贾家是金陵望族,在朝中根基深厚。兴隆帝目光深远,贾代善曾是太上皇的心腹重臣,如今贾政虽只是个工部员外郎,但其兄贾赦袭着一等将军的爵位。
陛下...皇后欲言又止。
兴隆帝转身,唇角勾起一抹意味深长的笑:既然太上皇开了口,朕顺水推舟又何妨?况且...他顿了顿,朕前些时日偶遇贾家子弟,观其言行,倒是个可造之材。
皇后恍然:陛下说的是那贾家公子?
正是。兴隆帝颔首,那日他虽未多言,但观其气度,不似寻常纨绔子弟。若贾家子弟皆如此,倒也不负世家之名。
这时,太监在门外禀报:陛下,戴权求见。
兴隆帝整了整衣袖:让他进来。
戴权躬身入内,见皇后也在,忙要行礼。皇后摆手道:不必多礼。本宫正要回去。
兴隆帝对皇后道:晚膳朕去你那里用。
皇后含笑应了,领着宫女告退。
戴权这才上前禀报:陛下,各宫娘娘都在询问,何时为贾才人举行册封典礼。
兴隆帝沉吟道:按制办理便是。告诉内务府,不必过分铺张,但也不可失了体面。
遵旨。戴权应道,又呈上一份名单,这是各王府递上来的年节宴请名单,请陛下过目。
兴隆帝接过名单,目光在荣国府三个字上停留片刻,忽然问道:贾才人入宫前,可曾许过人家?
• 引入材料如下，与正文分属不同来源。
/-- **Rule (1b) is derivable from rules (1a) and (3).** Given `f = f₁ + f₂` on `σ`, the mixing
band `[σ × [0,2], f₁(x)(3/2 - t) + f₂(x)(t - 1/2)]` descends by ONE Newton–Leibniz move to
`[σ, f₁ + f₂]`, splits by ONE domain-additivity move at `t = 1`, and the two slabs descend by
Newton–Leibniz moves to `[σ, f₁]` and `[σ, f₂]` (all primitives polynomial in `t`).  Consequence:
integrand additivity is never a load-bearing rule; an additive invariant of the calculus need only
be tested against (1a), (2), (3). [Kontsevich–Zagier 2001, §1.2] [folklore] -/
theorem integrandAddRel_subset_closure :
    KZ.integrandAddRel ⊆ (AddSubgroup.closure (KZ.domainAddRel ∪ KZ.newtonLeibnizRel) :
      Set KZ.FormalRep) := by
  rintro c ⟨n, r, r₁, r₂, h₁, h₂, hadd, rfl⟩
  have h₁₂ : r₂.domain = r₁.domain := h₂.trans h₁.symm
  set S := AddSubgroup.closure (KZ.domainAddRel ∪ KZ.newtonLeibnizRel) with hS
  have hNL : ∀ {x}, x ∈ KZ.newtonLeibnizRel → x ∈ S := fun hx => AddSubgroup.subset_closure (Or.inr hx)
  have hDA : ∀ {x}, x ∈ KZ.domainAddRel → x ∈ S := fun hx => AddSubgroup.subset_closure (Or.inl hx)
  -- the big band descends to `r`
  have hbig : KZ.of (mixRep r₁ r₂ h₁₂) - KZ.of r ∈ KZ.newtonLeibnizRel := by
    refine ⟨n, mixRep r₁ r₂ h₁₂, r, fun _ => ((0 : ℕ) : ℝ), fun _ => ((2 : ℕ) : ℝ),
      mixPrim r₁ r₂, ?_, isSemialgebraicFunOn_natCast r.isSemialgebraic_domain 0,
      isSemialgebraicFunOn_natCast r.isSemialgebraic_domain 2, fun _ _ => by norm_num, ?_, ?_, ?_, ?_, rfl⟩
    · exact isSemialgebraicFunOn_mixPrim r₁ r₂ h₁₂
        ((r₁.isSemialgebraic_slabDomain 0).union (r₁.isSemialgebraic_slabDomain 1))
        (fun _ hz => init_mem_of_mem_bigBand r₁ hz)
    · show bigBand r₁ = _
      rw [bigBand_eq, h₁]
      ext z
      simp only [mem_setOf_eq, Nat.cast_zero, Nat.cast_ofNat]
    · intro x _
      simp only [mixPrim, Fin.snoc_last, Fin.init_snoc]
      fun_prop
    · intro x _ t _
      exact hasDerivAt_mixPrim r₁ r₂ x t
    · intro x hx
      have := hadd hx
      simp only [Pi.add_apply] at this
      simp only [mixPrim, Fin.snoc_last, Fin.init_snoc, this]
      push_cast
      ring
  have key : KZ.of r - KZ.of r₁ - KZ.of r₂ =
      -(KZ.of (mixRep r₁ r₂ h₁₂) - KZ.of r) +
      (KZ.of (mixRep r₁ r₂ h₁₂) - KZ.of (mixSlab r₁ r₂ h₁₂ 0 (by norm_num)) -
        KZ.of (mixSlab r₁ r₂ h₁₂ 1 le_rfl)) +
      (KZ.of (mixSlab r₁ r₂ h₁₂ 0 (by norm_num)) - KZ.of r₁) +
      (KZ.of (mixSlab r₁ r₂ h₁₂ 1 le_rfl) - KZ.of r₂) := by abel
  rw [SetLike.mem_coe, key]
  exact add_mem (add_mem (add_mem (neg_mem (hNL hbig)) (hDA (of_mixRep_sub_sub_mem r₁ r₂ h₁₂)))
    (hNL (of_mixSlab_zero_sub_mem r₁ r₂ h₁₂))) (hNL (of_mixSlab_one_sub_mem r₁ r₂ h₁₂))

/-- Hence the three move sets (1a), (2), (3) already generate `KZ.relations`. [folklore] -/
theorem relations_eq_closure_three :
    KZ.relations = AddSubgroup.closure (KZ.domainAddRel ∪ KZ.changeOfVariablesRel ∪ KZ.newtonLeibnizRel) := by
  apply le_antisymm
  · refine (AddSubgroup.closure_le _).mpr ?_
    rintro c (((hc | hc) | hc) | hc)
    · exact AddSubgroup.subset_closure (Or.inl (Or.inl hc))
    · refine AddSubgroup.closure_mono ?_ (integrandAddRel_subset_closure hc)
      rintro x (hx | hx)
      · exact Or.inl (Or.inl hx)
      · exact Or.inr hx
    · exact AddSubgroup.subset_closure (Or.inl (Or.inr hc))
    · exact AddSubgroup.subset_closure (Or.inr hc)
  · refine AddSubgroup.closure_mono ?_
    rintro c ((hc | hc) | hc)
    · exact Or.inl (Or.inl (Or.inl hc))
    · exact Or.inl (Or.inr hc)
    · exact Or.inr hc

end Summit.KontsevichZagierPeriods.DihedralNormalForm.Negative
戴权忙道:回陛下,据奴才所知,贾才人入宫时年方二八,并未许配人家。
兴隆帝点点头,不再多问。他走到御案前,重新拿起朱笔,却并未立即批阅奏章,而是望着窗外怔怔出神。
积雪在阳光下渐渐消融,檐角的冰凌断落,发出清脆的声响。兴隆帝的思绪却已飘远,他想起了自己登基这些年的种种,想起了朝堂上的明争暗斗,想起了边关的烽火连天...
陛下?戴权轻声唤道。
兴隆帝回过神,深吸一口气,重新拿起一份奏章。作为一国之君,他没有太多时间沉湎于思绪,眼前还有太多政务需要处理。